As the date of the first round of elections approaches, desperation grips candidates and voters. Of the first, because their chances of moving to the second do not take flight or stagnate; and the latter, because they do not distinguish options to which they can endorse their support with optimism and hope.
As the date of the first round of elections approaches, desperation grips candidates and voters. Of the first, because their chances of moving to the second do not take flight or stagnate; and the latter, because they do not distinguish options to which they can endorse their support with optimism and hope.

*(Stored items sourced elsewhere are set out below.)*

import Summits.QuantumFields.BalabanUV.T4Continuum.Support.NE7HintUnconditionalSU2
import Summits.QuantumFields.BalabanUV.T4Continuum.Support.NE7InteriorMinimiserDocking
import HarnessLib

/-!
# NE7InteriorExistsSU2 — (H∃)ᴱ FOR SU(2), `d = 4`, `L = 2`, WITH NO DISPLAYED HYPOTHESIS: the energy-class hypothesis `hminE` of the NE7 route-1 docked ENDs
# (`NE7Route1EndDockedEnergy.goodClause_summable_of_route1_docked_energy`, `…DockedInterior…`'s (H∃) node) — «at every level SOME constrained Wilson minimiser over `sfClass 4 2 N ε` is
# `Regular 4 2 N ε g(ε) k`» — obtained by docking gen 104's unconditional (8)∃ `NE7HintUnconditionalSU2.hint_SU2_unconditional` into `NE7InteriorMinimiserDocking.hminE_of_interior_exists_d4`
# (its one numeric line `2·10⁹·√(card n)·2⁶·ε ≤ 1` absorbed into `ε₀`)

Cell `pub-balaban`, rung (B)+1 sub-cell t4, lineage `b2b-balaban-t4-ne7-p1`, generation 104 (CRUX PROVER NE7 #1 = OWNER of BINDER row NE7).  Memo `t4/b2b-balaban-t4-ne7-p1-g104/ROAD-G104.md`.
WHAT ([folklore]; 0 def, 0 sorry).  **`interior_exists_SU2`** (statement displayed; `g(ε)` is `hminE_of_interior_exists_d4`'s explicit letter at `L = 2`).
HONEST FRAMING (page 1): composition of two landed kernel theorems; nothing of Bałaban's asserted as an axiom; no displayed hypothesis.  WHAT IT IS: node (H∃)ᴱ of the NE7 route-1 END, SU(2), `d = 4`,
`L = 2`, finite T⁴.  WHAT IT IS NOT: the END's other sockets (the one-step socket `h`, `hsector`, the window∕decay∕moduli data, node U3's shapes, …), NOT NE7 by itself, NOT infinite volume, NOT
mass gap, NOT BetaPertH, NOT Clay (continuum YM on T⁴ ⇐ BetaPertH ∧ nine spine estimates).
-/

set_option autoImplicit false

open scoped BigOperators Matrix Matrix.Norms.L2Operator
open Finset Set

namespace Summit.QuantumFields.BalabanUV.T4Continuum.NE7InteriorExistsSU2

open Literature.MathematicalPhysics.QuantumFieldTheory.Balaban1983to89
open B7Prop1Explicit B7Prop2Explicit
open T4AveragingDeficitWall (IsUnitaryCfg SmallField)
open T4AveragingDeficitWallBoundary (IsPeriodicCfg)
open MinimalActionSandwich (IsMinimiser)
open MinimalActionRate (Regular sfClass)
open NE7HintUnconditionalSU2 (hint_SU2_unconditional)
open NE7InteriorMinimiserDocking (hminE_of_interior_exists_d4)

noncomputable section

variable {n : Type} [Fintype n] [DecidableEq n]

/-- **(H∃)ᴱ FOR SU(2) AT `d = 4`, `L = 2` — NO DISPLAYED HYPOTHESIS**: `∃ ℓ ≥ 1, ∃ ε₀ > 0, ∀ 0 < ε ≤ ε₀, ∃ β₀ > 0, ∀ 0 < β ≤ β₀, ∀ N ≥ 1, ∃ δ_V > 0` such that for every unitary `N`-periodic `V` with
`SmallField V δ_V` and every level `k` SOME constrained Wilson minimiser at level `k` over `V` is `Regular 4 2 N ε g(ε) k`. [folklore] -/
theorem interior_exists_SU2 [Nonempty n] (hn : Fintype.card n = 2) :
    ∃ ℓ : ℕ, 1 ≤ ℓ ∧ ∃ ε₀ : ℝ, 0 < ε₀ ∧ ∀ ε : ℝ, 0 < ε → ε ≤ ε₀ → ∃ β₀ : ℝ, 0 < β₀ ∧ ∀ β : ℝ, 0 < β → β ≤ β₀ →
    ∀ (N : ℕ) [NeZero N], 1 ≤ N →
    ∃ δV : ℝ, 0 < δV ∧
      ∀ V ∈ {V : Site 4 → Fin 4 → (Matrix n n ℂ)ˣ | IsUnitaryCfg V ∧ IsPeriodicCfg V (N : ℤ) ∧ SmallField V δV},
      ∀ k : ℕ, ∃ U : Site 4 → Fin 4 → (Matrix n n ℂ)ˣ, IsMinimiser 4 (sfClass 4 2 N ε) 2 N k V U ∧
        Regular 4 2 N ε ((Fintype.card n : ℝ)
            * (624 * ((4 : ℕ) : ℝ) ^ 3 * ε ^ 2 * (1 + (((4 : ℕ) : ℝ) + 1) * ε) ^ 2
                + 6768 * (Fintype.card (T4AveragingDeficitWall.Plane 4) : ℝ) ^ 2 * (4 : ℕ) * Fintype.card n * ε ^ 4
                + 16 * ((4 : ℕ) : ℝ) ^ 3 * ε ^ 2 * ((2 : ℕ) : ℝ) ^ 2)
          + 220 * (Fintype.card n : ℝ) * ((4 : ℕ) : ℝ) ^ 3 * ε ^ 3) k U := by
  obtain ⟨ℓ, hℓ1, ε₀, hε₀, H⟩ := hint_SU2_unconditional (n := n) hn
  have hc0 : 0 < 2 * 10 ^ 9 * Real.sqrt (Fintype.card n) * ((2 : ℕ) : ℝ) ^ 6 := by
    have : 0 < Real.sqrt (Fintype.card n : ℝ) := Real.sqrt_pos.2 (by exact_mod_cast Fintype.card_pos)
    positivity
  refine ⟨ℓ, hℓ1, min ε₀ (1 / (2 * 10 ^ 9 * Real.sqrt (Fintype.card n) * ((2 : ℕ) : ℝ) ^ 6)), lt_min hε₀ (by positivity), fun ε hε hεle => ?_⟩
  obtain ⟨β₀, hβ₀, H2⟩ := H ε hε (hεle.trans (min_le_left _ _))
  refine ⟨β₀, hβ₀, fun β hβ hβle N _ hN => ?_⟩
  obtain ⟨δV, hδV, hint⟩ := H2 β hβ hβle N hN
  have hline : 2 * 10 ^ 9 * Real.sqrt (Fintype.card n) * ((2 : ℕ) : ℝ) ^ 6 * ε ≤ 1 := by
    have h1 : ε ≤ 1 / (2 * 10 ^ 9 * Real.sqrt (Fintype.card n) * ((2 : ℕ) : ℝ) ^ 6) := hεle.trans (min_le_right _ _)
    rw [le_div_iff₀ hc0] at h1; linarith only [h1]
  exact ⟨δV, hδV, hminE_of_interior_exists_d4 (L := 2) (le_refl 2) hN hε.le hline hint⟩

end

end Summit.QuantumFields.BalabanUV.T4Continuum.NE7InteriorExistsSU2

In the case of the candidates, such desperation materializes in the sudden offer of crazy and populist measures. Or, to be precise, more crazy and populist than what they had already been doing throughout the campaign. A good example of this is the recent promise of the presidential candidate of Ahora Nación, Alfonso López Chau, to pardon the coup plotter Pedro Castillo if he came to power. While he was playing at being the “reasonable” alternative of the left, he did not say it. But now that, according to the latest legally disseminated polls, his voting intention is shrinking while those of other openly Castilian candidates grow, he has no qualms about embracing that cause, no matter how at odds with democracy. Something similar, moreover, has happened with his willingness to change the current Constitution. Anything to win the vote of the deluded would seem to be the motto.

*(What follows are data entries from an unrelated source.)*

/-- **Linearisation (kernel fact): the droop-GFM field is Fréchet differentiable at every state
with derivative `J(δ)`** (nonzero `ω_b`, `k_i`). MODELLED: MV-6D. [folklore] -/
theorem hasFDerivAt_fieldMap (hb : P.ωb ≠ 0) (hi : P.ki ≠ 0) (x : ℝ × ℝ) :
    HasFDerivAt P.fieldMap (P.jacCLM x.1) x := by
  have h1 : HasFDerivAt (fun y : ℝ × ℝ => P.dδ y.1 y.2) (P.ωb • ContinuousLinearMap.snd ℝ ℝ ℝ) x := by
    have h := ((hasFDerivAt_snd (𝕜 := ℝ) (E := ℝ) (F := ℝ) (p := x)).sub_const P.ωe).const_mul P.ωb
    simpa [ReducedParams.dδ] using h
  have hsin : HasFDerivAt (fun y : ℝ × ℝ => sin y.1) (cos x.1 • ContinuousLinearMap.fst ℝ ℝ ℝ) x :=
    (Real.hasDerivAt_sin x.1).comp_hasFDerivAt x (hasFDerivAt_fst (𝕜 := ℝ) (E := ℝ) (F := ℝ))
  have h2 : HasFDerivAt (fun y : ℝ × ℝ => P.dω y.1 y.2)
      ((P.ki * P.ωc / P.ωb) • ((0 : ℝ × ℝ →L[ℝ] ℝ) - P.Pmax • (cos x.1 • ContinuousLinearMap.fst ℝ ℝ ℝ)
        - (P.ωb / P.ki) • ContinuousLinearMap.snd ℝ ℝ ℝ)) x := by
    have hin := ((hasFDerivAt_const P.pref x).sub (hsin.const_mul P.Pmax)).sub
      (((hasFDerivAt_snd (𝕜 := ℝ) (E := ℝ) (F := ℝ) (p := x)).sub_const P.ωset).const_mul (P.ωb / P.ki))
    exact hin.const_mul (P.ki * P.ωc / P.ωb)
  refine (h1.prodMk h2).congr_fderiv (ContinuousLinearMap.ext fun v => Prod.ext ?_ ?_)
  · simp [jacCLM]
  · simp [jacCLM]
    field_simp
    ring

/-- **Characteristic polynomial**: `det(z·1 − J(δ)) = z² + ω_c z + k_i ω_c P_max cos δ` (the base
frequency `ω_b` cancels: the eigenvalues of the per-unit model equal those of the swing form
`[[0, 1], [−a, −d]]`, `a = k_iω_cP_max cos δ`, `d = ω_c`). [folklore] -/
theorem det_charMatrix (hb : P.ωb ≠ 0) (δ : ℝ) (z : ℂ) :
    (z • (1 : Matrix (Fin 2) (Fin 2) ℂ) - (P.jac δ).map ((↑) : ℝ → ℂ)).det
      = z ^ 2 + (P.ωc : ℝ) * z + (P.ki * P.ωc * P.Pmax * cos δ : ℝ) := by
  have hb' : (P.ωb : ℂ) ≠ 0 := by exact_mod_cast hb
  simp [Matrix.det_fin_two, jac]
  field_simp

/-- **Small-signal (Hurwitz) condition in closed form**: every root of `det(z·1 − J(δ))` has negative
real part iff `ω_c > 0` and `k_i ω_c P_max cos δ > 0` (Routh–Hurwitz, `n = 2`). For positive gains
this is `cos δ > 0`, i.e. `|δ| < π/2`. [cite: HairerNorsettWanner1993, §I.13 Theorem 13.4] -/
theorem hurwitz_iff (hb : P.ωb ≠ 0) (δ : ℝ) :
    (∀ z : ℂ, (z • (1 : Matrix (Fin 2) (Fin 2) ℂ) - (P.jac δ).map ((↑) : ℝ → ℂ)).det = 0 → z.re < 0)
      ↔ 0 < P.ωc ∧ 0 < P.ki * P.ωc * P.Pmax * cos δ := by
  simp only [P.det_charMatrix hb]
  exact Literature.Analysis.ODE.RouthHurwitz.quadratic_iff _ _

/-- **Decay-rate condition in closed form**: every root of `det(z·1 − J(δ))` has `Re z < −r` iff
`ω_c > 2r` and `k_i ω_c P_max cos δ − ω_c r + r² > 0`. [cite: HairerNorsettWanner1993, §I.13 Theorem 13.4] -/
theorem rate_iff (hb : P.ωb ≠ 0) (δ r : ℝ) :
    (∀ z : ℂ, (z • (1 : Matrix (Fin 2) (Fin 2) ℂ) - (P.jac δ).map ((↑) : ℝ → ℂ)).det = 0 → z.re < -r)
      ↔ 0 < P.ωc - 2 * r ∧ 0 < P.ki * P.ωc * P.Pmax * cos δ - P.ωc * r + r ^ 2 := by
  simp only [P.det_charMatrix hb]
  exact quadratic_re_lt_neg_iff _ _ _

end InverterDroop.ReducedParams

/-! ### Instance «GFM-SMIB-QoriaV4» at its equilibrium `δ^s` -/

namespace InverterDroop.gfmSmibQoriaV4

/-- The characteristic polynomial of the instance's linearisation at `δ^s`:
`z² + 33 z + 233605208200/1873666673` (`p = ω_c = 33`, `q = a = k_iω_cP_max cos δ^s`, model-4's A1
datum). MODELLED: MV-6D + MV-P + MV-Ω. [folklore] -/
theorem det_charMatrix_δs (z : ℂ) :
    (z • (1 : Matrix (Fin 2) (Fin 2) ℂ) - (gfmSmibQoriaV4.jac gfmSmibQoriaV4_δs).map ((↑) : ℝ → ℂ)).det
      = z ^ 2 + (33 : ℝ) * z + ((233605208200 : ℝ) / 1873666673 : ℝ) := by
  rw [gfmSmibQoriaV4.det_charMatrix ωb_ne_zero]
  have ha : gfmSmibQoriaV4.ki * gfmSmibQoriaV4.ωc * gfmSmibQoriaV4.Pmax * cos gfmSmibQoriaV4_δs
      = 233605208200 / 1873666673 := by
    have h := rel_a; push_cast at h; linarith
  have hc : gfmSmibQoriaV4.ωc = 33 := by norm_num [gfmSmibQoriaV4]
  rw [ha, hc]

Even more serious, however, is the desperation of young people who, in their eagerness to avoid giving their support to parties whose poor performance they have seen in recent years, focus on politicians from the past who are equally dangerous, but old enough to be off their radar. The paradigm of this type of candidate is Ricardo Belmont, the two-time mayor of Lima who now competes for the Obras party. The polls last weekend detected a certain increase in the intention to vote for him, and that would suggest that there is a sector of the population that does not know his history or his ideological identity. Do these young people know that during their municipal administrations Lima was a pasture for street vendors? Do you know that, in 2018, he ran for metropolitan mayor again, but this time for Perú Libertario – the name that the party of the fugitive Vladimir Cerrón had then – and that he carried out a xenophobic and sexist campaign? Do you know that, in 2021, he went from being a fierce critic of Pedro Castillo to being on the verge of being his advisor in just one week? Probably not, and that’s why we remember him here today.
And if the figure of Belmont were not enough to set off the alarm, just look at who is with him in the presidential ticket of the Civic Works Party. Its first vice president, Daniel Hugo Barragán Coloma, has documented ties with Antauro Humala, the ethnocacerista convicted of the murder of four police officers during the ‘andahuaylazo’ of January 2005; He was also appointed by Pedro Castillo as Minister of Defense. Its second vice president, Dina Irene Hancco Hancco, is serving a sentence for the crime of smuggling. In a country that in recent years has suffered firsthand the consequences of not carefully reviewing the background of those who aspire to power, ignoring who accompanies a candidate in the formula is a negligence that we cannot allow. Voting for Belmont is not just voting for him: it is voting for that entire company.